En otros puntos del país, como Veracruz y Tabasco, las lluvias extremas han provocado inundaciones que destruyen caminos y cultivos. La paradoja climática mexicana sequías y tormentas simultáneas está golpeando donde más duele: en las zonas agrícolas que sostienen gran parte de la producción alimentaria nacional. En pueblos como San Miguel Tlacotepec, Oaxaca, los campesinos cuentan que las lluvias ya no llegan cuando deben, y los calendarios agrícolas heredados de sus abuelos han perdido sentido. El maíz se quema antes de madurar o se pudre por la humedad.
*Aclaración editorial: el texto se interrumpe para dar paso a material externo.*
import Summits.BirchSwinnertonDyer.BirchSwinnertonDyer.Theorems.PrintCf2RamifiedOffTYZGenusPeriodNormCriterion
import HarnessLib

/-!
# The same reading INSIDE `ℍ′_n` for the blocks `d ≡ 5, 6 (mod 8)` (whose CM points the tree already displays in `A(ℍ′_n)`): the `2`-descent class of
# the genus point `Z(d) = Σ_{t∈Φ₀} z_d^t` is the class of the Φ₀-product of `x(z_d^t) − 2i`, and the law GP0 on R1 follows from six non-square
# conditions in `ℍ′_n` — no extension field, no descent (crux stmt-BirchSwinnertonDyer-20509, line `offtyz-v7`, LEAD g26, cycle 27, part 8)

HONEST FRAMING (cell `bsd-print-cf2`, route `PrintCf2`; `--supports stmt-BirchSwinnertonDyer-20509`; theorems only, `def`-free, no `sorry`).
BSD is not proved by any of this; no class is closed by this file; item 23431 (C⁺) and crux 20509 stay OPEN.

Parts 6–7 (p790023, p790211) read the genus period of a SEVEN-block in an extension `M ⊇ ℍ′_n` (its CM point `z_d ∈ A(H_d)` is not in `A(ℍ′_n)`).
For the blocks `d ≡ 5, 6 (mod 8)` the source puts `H′_d ⊂ ℍ′_n` (p0011 L58–L62), and the tree's CM-point layer (`CMPointGaloisDisplays.CMBlockSpec`
(G1): "`Z(d) = Σ_{t∈Φ₀} z_d^t`, `#Φ₀ = g(d)`", inside `CMPointCompositumPrinted`) displays `z_d ∈ A(ℍ′_n)` and the half-system `Φ₀ ⊂ Aut_ℚ(ℍ′_n)`.  So the
identity of part 6 holds INSIDE `ℍ′_n`, with no descent ambiguity at all:

* §1 ★★★ `twoDescentComponent_genusPoint_eq_prod` — for any block datum `Z(d) = Σ_{t∈Φ} z^t` in `A(ℍ′_n)` with `z = (x₀, y₀)` and no `z^t` a cusp:
  **`κ_{ℍ′}(Z(d)) = [∏_{t∈Φ} (t x₀ − 2i)]` in `ℍ′_n^×/ℍ′_n^{×2}`** (the `T⁺`-component; Silverman X.1.4).
* §2 ★★★ `sqClass_prod_mem_torsionClasses_of_twoDivisible` / `genusPoint_not_twoDivisible_of_prod` — odd `n`, Lemma 3.18: `Z(d) ∈ 2A(ℍ′_n) + tors` ⟹
  the class is one of `[1], [−2i], [−8], [−4i], [2 − 2i], [−2 − 2i]`; contrapositively **six non-square conditions IN `ℍ′_n` ⟹ `Z(d) ∉ 2A(ℍ′_n) + tors`.**
* §3 ★★ `genusPoint_not_twoDivisible_R1_of_prod` — BY NAME on R1 (`n = lm`, `l ≡ 1`, `m ≡ 5 (mod 8)`; `n` is its own five-block): from the display
  package (`Printed` + CM-point layer (G1)) and the non-cusp hypothesis on the displayed CM points, the six non-square conditions on
  `∏_{t∈Φ₀}(x(z_n^t) − 2i)` in `ℍ′_n` give the law GP0-R1 «`Z(lm) ∉ 2A(ℍ′_n) + tors`» — which on the visible rows is C⁺'s reading `[Z(lm)] = [Q₁] ≠ 0`
  up to the identification of the class (`TwoPrimesByName.levelTwo_two_primes_iff_visible`).

CAVEAT (g24): for `d ≡ 5, 6` the product runs over the HALF-system `Φ₀` (representatives of `2Cl′_d/⟨σ⟩`), so it is NOT a Galois norm — its square class
is still ONE explicit algebraic number of `ℍ′_n` per row, the R1 twin of the U-road target.  The non-cusp hypothesis (`z_d^t ∉ A[(1+i)³]`) is not among
the displayed sentences (G1)–(G7) and is carried explicitly.

References: [cite: TianYuanZhang2017, §3.1 (p0011 L53–L66), §3.2 (p0012 L8–L18), Lemma 3.16 (p0017 L98–L113), Lemma 3.18 (p0017 L152–L153), Thm. 3.6];
[cite: SilvermanAEC2009, Prop. X.1.4]; tree: parts 6–7 (`…GenusPeriodNormClass`, `…GenusPeriodNormCriterion`), `TianYuanZhang2017/CMPointGaloisDisplays` ((G1)).
-/

noncomputable section

open scoped Classical

open WeierstrassCurve WeierstrassCurve.Affine WeierstrassCurve.Affine.Point
  Literature.NumberTheory.EllipticCurves Literature.NumberTheory.EllipticCurves.Rank1Residual
  Literature.NumberTheory.EllipticCurves.TianYuanZhang2017
  Literature.NumberTheory.EllipticCurves.TianYuanZhang2017.GenusPointData
  Summit.BirchSwinnertonDyer.PrintCf2.GenusPeriodNorm
  Summit.BirchSwinnertonDyer.PrintCf2.GenusPeriodNormCriterion

set_option autoImplicit false

namespace Summit.BirchSwinnertonDyer.PrintCf2.GenusPointHalfTraceClass

variable {n : ℕ}

/-! ## §1 The class of a displayed orbit-type sum inside `A(ℍ′_n)` -/

/-- `galPt` IS `galPtOver ℍ′_n` (both are `Affine.Point.map` of the automorphism). [cite: TianYuanZhang2017, §3.1 (p0011 L53–L58)] -/
theorem galPt_eq_galPtOver (D : GenusPointData n) (t : D.H ≃ₐ[ℚ] D.H) : D.galPt t = galPtOver D.H t := rfl

/-- ★★★ **`κ_{ℍ′}(Z(d)) = [∏_{t∈Φ} (t x₀ − 2i)]` INSIDE `ℍ′_n`**: for a genus point displayed as `Z(d) = Σ_{t∈Φ} z^t` with `z = (x₀, y₀) ∈ A(ℍ′_n)`
(blocks `d ≡ 5, 6`: (G1) of the CM-point layer) and no `z^t` a cusp, the `2`-descent component at `T⁺ = (2i, 0)` of `Z(d)` is the class of the
Φ-product of the CM values of `x − 2i`. [cite: TianYuanZhang2017, §3.1 (p0011 L53–L56)] [cite: SilvermanAEC2009, Prop. X.1.4] -/
theorem twoDescentComponent_genusPoint_eq_prod (D : GenusPointData n) {d : ℕ} {x₀ y₀ : D.H}
    (h₀ : (curveA.baseChange D.H).toAffine.Nonsingular x₀ y₀) (Φ : Finset (D.H ≃ₐ[ℚ] D.H))
    (hG1 : D.Z d = ∑ t ∈ Φ, D.galPt t (.some x₀ y₀ h₀))
    (hnc : ∀ t ∈ Φ, ¬ ((2 : ℕ) • D.galPt t (.some x₀ y₀ h₀) = 0 ∨ (2 : ℕ) • D.galPt t (.some x₀ y₀ h₀) = tauOne)) :
    Point.twoDescentComponent (curveA.baseChange D.H).toAffine (2 * D.im) 0 (-(2 * D.im)) (D.Z d) =
      ∏ t ∈ Φ, sqClass (t x₀ - 2 * D.im) := by
  have hsplit := splitTwoTorsion_over D.im_sq
  rw [hG1]
  have hterm : ∀ t ∈ Φ, D.galPt t (.some x₀ y₀ h₀) =
      .some (t x₀) (t y₀) (nonsingular_apply_of_fixed (W := (curveA.baseChange D.H).toAffine) (t : D.H →+* D.H)
        (coeff_fixed_over t).1 (coeff_fixed_over t).2.1 (coeff_fixed_over t).2.2.1 (coeff_fixed_over t).2.2.2.1 (coeff_fixed_over t).2.2.2.2 h₀) :=
    fun t _ => by rw [galPt_eq_galPtOver]; exact galPtOver_some t h₀
  rw [Finset.sum_congr rfl hterm]
  refine twoDescentComponent_sum_apply hsplit Φ (fun t => (t : D.H →+* D.H)) (fun t => (coeff_fixed_over t).1) (fun t => (coeff_fixed_over t).2.1)
    (fun t => (coeff_fixed_over t).2.2.1) (fun t => (coeff_fixed_over t).2.2.2.1) (fun t => (coeff_fixed_over t).2.2.2.2) h₀ ?_
  intro t ht
  have h2 : (2 : ℕ) • D.galPt t (.some x₀ y₀ h₀) ≠ 0 := fun h0 => hnc t ht (Or.inl h0)
  rw [hterm t ht] at h2
  exact (X_ne_of_two_smul_ne_zero D.im_sq _ h2).1

/-! ## §2 The law GP0 inside `ℍ′_n`: torsion classes and the non-square criterion -/

/-- ★★★ **`Z(d) ∈ 2A(ℍ′_n) + tors ⟹` the Φ-product class is a torsion class** (odd `n`, Lemma 3.18): one of `[1], [−2i], [−8], [−4i], [2 − 2i], [−2 − 2i]`
in `ℍ′_n^×/ℍ′_n^{×2}`. [cite: TianYuanZhang2017, Lemma 3.18 (p0017 L152–L153), Lemma 3.16, §3.1] [cite: SilvermanAEC2009, Prop. X.1.4] -/
theorem sqClass_prod_mem_torsionClasses_of_twoDivisible (D : GenusPointData n) (hodd : Odd n) (h318 : D.lemma318) {d : ℕ} {x₀ y₀ : D.H}
    (h₀ : (curveA.baseChange D.H).toAffine.Nonsingular x₀ y₀) (Φ : Finset (D.H ≃ₐ[ℚ] D.H))
    (hG1 : D.Z d = ∑ t ∈ Φ, D.galPt t (.some x₀ y₀ h₀))
    (hnc : ∀ t ∈ Φ, ¬ ((2 : ℕ) • D.galPt t (.some x₀ y₀ h₀) = 0 ∨ (2 : ℕ) • D.galPt t (.some x₀ y₀ h₀) = tauOne))
    (h2 : ∃ y : APoint D.H, IsOfFinAddOrder (D.Z d - (2 : ℤ) • y)) :
    let N := ∏ t ∈ Φ, ((t : D.H ≃ₐ[ℚ] D.H) x₀ - 2 * D.im)
    sqClass N = sqClass (1 : D.H) ∨ sqClass N = sqClass (-(2 * D.im)) ∨ sqClass N = sqClass (-8 : D.H) ∨
      sqClass N = sqClass (-(4 * D.im)) ∨ sqClass N = sqClass (2 - 2 * D.im) ∨ sqClass N = sqClass (-2 - 2 * D.im) := by
  intro N
  have him := D.im_sq
  obtain ⟨y, hy⟩ := h2
  set t₀ : APoint D.H := D.Z d - (2 : ℤ) • y with ht₀
  obtain ⟨-, h2t⟩ := h318.1 hodd t₀ hy
  have hZ : D.Z d = t₀ + (2 : ℤ) • y := by rw [ht₀, sub_add_cancel]
  have hne : ∀ t ∈ Φ, (t : D.H ≃ₐ[ℚ] D.H) x₀ - 2 * D.im ≠ 0 := by
    intro t ht
    have h2' : (2 : ℕ) • D.galPt t (.some x₀ y₀ h₀) ≠ 0 := fun h0 => hnc t ht (Or.inl h0)
    rw [galPt_eq_galPtOver, galPtOver_some t h₀] at h2'
    exact sub_ne_zero.mpr (X_ne_of_two_smul_ne_zero him _ h2').1
  have hN : sqClass N = twoDescentComponent (curveA.baseChange D.H).toAffine (2 * D.im) 0 (-(2 * D.im)) t₀ := by
    rw [sqClass_prod_of_ne_zero Φ _ hne, ← twoDescentComponent_genusPoint_eq_prod D h₀ Φ hG1 hnc, hZ,
      twoDescentComponent_add_two_zsmul him]
  rw [hN]
  rcases h2t with h0 | h1
  · rcases twoDescentComponent_of_two_nsmul_eq_zero him h0 with e | e | e | e
    · exact Or.inl e
    · exact Or.inr (Or.inl e)
    · exact Or.inr (Or.inr (Or.inl e))
    · exact Or.inr (Or.inr (Or.inr (Or.inl e)))
  · rcases twoDescentComponent_of_two_nsmul_eq_tauOne him h1 with e | e
    · exact Or.inr (Or.inr (Or.inr (Or.inr (Or.inl e))))
    · exact Or.inr (Or.inr (Or.inr (Or.inr (Or.inr e))))

/-- ★★★ **THE LAW GP0 INSIDE `ℍ′_n` FROM SIX NON-SQUARE CONDITIONS**: odd `n`, Lemma 3.18, a displayed orbit-type sum `Z(d) = Σ_{t∈Φ} z^t` in
`A(ℍ′_n)` with no `z^t` a cusp; if `(∏_{t∈Φ}(t x₀ − 2i))·w` is a non-square in `ℍ′_n` for each `w ∈ {1, −2i, −8, −4i, 2 − 2i, −2 − 2i}`, then
**`Z(d) ∉ 2A(ℍ′_n) + A(ℍ′_n)_tor`.** [cite: TianYuanZhang2017, Lemma 3.18, Lemma 3.16, §3.1] [cite: SilvermanAEC2009, Prop. X.1.4] -/
theorem genusPoint_not_twoDivisible_of_prod (D : GenusPointData n) (hodd : Odd n) (h318 : D.lemma318) {d : ℕ} {x₀ y₀ : D.H}
    (h₀ : (curveA.baseChange D.H).toAffine.Nonsingular x₀ y₀) (Φ : Finset (D.H ≃ₐ[ℚ] D.H))
    (hG1 : D.Z d = ∑ t ∈ Φ, D.galPt t (.some x₀ y₀ h₀))
    (hnc : ∀ t ∈ Φ, ¬ ((2 : ℕ) • D.galPt t (.some x₀ y₀ h₀) = 0 ∨ (2 : ℕ) • D.galPt t (.some x₀ y₀ h₀) = tauOne))
    (hns : ∀ w ∈ ({1, -(2 * D.im), -8, -(4 * D.im), 2 - 2 * D.im, -2 - 2 * D.im} : Finset D.H),
      ¬ IsSquare ((∏ t ∈ Φ, ((t : D.H ≃ₐ[ℚ] D.H) x₀ - 2 * D.im)) * w)) :
    ¬ ∃ y : APoint D.H, IsOfFinAddOrder (D.Z d - (2 : ℤ) • y) := by
  intro h2
  have him := D.im_sq
  have hi0 : D.im ≠ 0 := fun h => by rw [h] at him; norm_num at him
  have hne : ∀ t ∈ Φ, (t : D.H ≃ₐ[ℚ] D.H) x₀ - 2 * D.im ≠ 0 := by
    intro t ht
    have h2' : (2 : ℕ) • D.galPt t (.some x₀ y₀ h₀) ≠ 0 := fun h0 => hnc t ht (Or.inl h0)
    rw [galPt_eq_galPtOver, galPtOver_some t h₀] at h2'
    exact sub_ne_zero.mpr (X_ne_of_two_smul_ne_zero him _ h2').1
  have hN0 : (∏ t ∈ Φ, ((t : D.H ≃ₐ[ℚ] D.H) x₀ - 2 * D.im)) ≠ 0 := Finset.prod_ne_zero_iff.mpr hne
  have w2 : (2 - 2 * D.im : D.H) ≠ 0 := by
    intro h
    have : D.im = 1 := by linear_combination (-1/2 : D.H) * h
    rw [this] at him; norm_num at him
  have wm2 : (-2 - 2 * D.im : D.H) ≠ 0 := by
    intro h
    have : D.im = -1 := by linear_combination (-1/2 : D.H) * h
    rw [this] at him; norm_num at him
  have key := sqClass_prod_mem_torsionClasses_of_twoDivisible D hodd h318 h₀ Φ hG1 hnc h2
  simp only at key
  rcases key with e | e | e | e | e | e
  · exact hns 1 (by simp) (isSquare_mul_of_sqClass_eq hN0 one_ne_zero e)
  · exact hns _ (by simp) (isSquare_mul_of_sqClass_eq hN0 (neg_ne_zero.mpr (mul_ne_zero two_ne_zero hi0)) e)
  · exact hns (-8) (by simp) (isSquare_mul_of_sqClass_eq hN0 (by norm_num) e)
  · exact hns _ (by simp) (isSquare_mul_of_sqClass_eq hN0 (neg_ne_zero.mpr (mul_ne_zero (by norm_num) hi0)) e)
  · exact hns _ (by simp) (isSquare_mul_of_sqClass_eq hN0 w2 e)
  · exact hns _ (by simp) (isSquare_mul_of_sqClass_eq hN0 wm2 e)

/-! ## §3 By name on R1: the five-block `n = lm` and its displayed CM points -/

/-- ★★ **GP0-R1 FROM THE HALF-PRODUCT, BY NAME.**  Primes `l ≡ 1`, `m ≡ 5 (mod 8)`, `n = lm` (so `n ≡ 5 (mod 8)` is its own block); a display package
`D` of `n` with `Printed` and the CM-point layer `CMPointCompositumPrinted`.  Then there are the displayed CM point `z = z_n ∈ A(ℍ′_n)` and half-system
`Φ = Φ₀` (`#Φ = g(n)`) with `Z(n) = Σ_{t∈Φ} z^t` ((G1)), and: **if no `z^t` is a cusp and `(∏_{t∈Φ}(x(z^t) − 2i))·w` is a non-square in `ℍ′_n` for the
six torsion classes `w`, then `Z(lm) ∉ 2A(ℍ′_n) + tors`** (the law GP0-R1; on visible rows it is the class side of C⁺'s reading `[Z(lm)] = [Q₁]`).
[cite: TianYuanZhang2017, §3.1 (p0011 L1–L13, L53–L58), Lemma 3.18, Lemma 3.16] [cite: SilvermanAEC2009, Prop. X.1.4] -/
theorem genusPoint_not_twoDivisible_R1_of_prod {l m : ℕ} (hl : l.Prime) (hm : m.Prime) (hl8 : l % 8 = 1) (hm8 : m % 8 = 5) (hn : n = l * m)
    (D : GenusPointData n) (hPr : D.Printed) (hC : D.CMPointCompositumPrinted) :
    ∃ (z : APoint D.H) (Φ : Finset (D.H ≃ₐ[ℚ] D.H)), D.Z n = ∑ t ∈ Φ, D.galPt t z ∧ Φ.card = gK n ∧
      ∀ {x₀ y₀ : D.H} (h₀ : (curveA.baseChange D.H).toAffine.Nonsingular x₀ y₀), z = .some x₀ y₀ h₀ →
        (∀ t ∈ Φ, ¬ ((2 : ℕ) • D.galPt t (.some x₀ y₀ h₀) = 0 ∨ (2 : ℕ) • D.galPt t (.some x₀ y₀ h₀) = tauOne)) →
        (∀ w ∈ ({1, -(2 * D.im), -8, -(4 * D.im), 2 - 2 * D.im, -2 - 2 * D.im} : Finset D.H),
          ¬ IsSquare ((∏ t ∈ Φ, ((t : D.H ≃ₐ[ℚ] D.H) x₀ - 2 * D.im)) * w)) →
        ¬ ∃ y : APoint D.H, IsOfFinAddOrder (D.Z n - (2 : ℤ) • y) := by
  have hmod8 : n % 8 = 5 := by rw [hn, Nat.mul_mod, hl8, hm8]
  have hne : l ≠ m := fun h => by subst h; omega
  have hsq : Squarefree n := by
    subst hn
    exact Nat.squarefree_mul_iff.mpr ⟨(Nat.coprime_primes hl hm).mpr hne, hl.squarefree, hm.squarefree⟩
  have hodd : Odd n := Nat.odd_iff.mpr (by omega)
  have hnd : n ∈ n.divisors := Nat.mem_divisors_self n hsq.ne_zero
  obtain ⟨z, Φ, ΓH, ΓH', σ, θ, c, ρ₂, ρ₄, -, hblocks, -⟩ := hC
  obtain ⟨⟨hG1, hcard⟩, -⟩ := (hblocks n hnd).1 (Or.inl hmod8)
  refine ⟨z n, Φ n, hG1, hcard, fun h₀ hz hnc hns => ?_⟩
  rw [hz] at hG1
  exact genusPoint_not_twoDivisible_of_prod D hodd hPr.2.2.2.2.2.2.2.2.1 h₀ (Φ n) hG1 hnc hns

end Summit.BirchSwinnertonDyer.PrintCf2.GenusPointHalfTraceClass

end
En Zacatecas, los ganaderos venden su ganado a mitad de precio porque no hay pastura ni agua. En Michoacán, los aguacateros enfrentan plagas que prosperan con el calor. Son historias distintas que comparten una misma raíz: un clima que ya no obedece a los ciclos de antes. A diferencia de los grandes centros urbanos, donde el cambio climático se percibe como un tema ambiental o político, en el campo es una cuestión de supervivencia inmediata. Las políticas públicas para mitigar el impacto seguro agrícolas, programas de apoyo, infraestructura de riego son insuficientes o llegan tarde. Los fondos de desastres naturales se han reducido, y las comunidades dependen cada vez más de la autogestión o de remesas enviadas desde Estados Unidos para resistir los embates del clima. El fenómeno también tiene un rostro migrante. Jóvenes que antes veían en el campo un legado familiar hoy lo perciben como una condena sin futuro. Miles abandonan sus comunidades para buscar empleo en las ciudades o cruzar la frontera norte. Así, el cambio climático no sólo vacía las presas y los suelos, también vacía los pueblos. México enfrenta un dilema profundo: seguir tratando el cambio climático como una agenda ambiental o asumirlo como una crisis social y económica que redefine el futuro rural del país. Se necesita una política nacional de adaptación climática que priorice a los pequeños productores, garantice acceso al agua, fomente la agroecología y diversifique la economía local.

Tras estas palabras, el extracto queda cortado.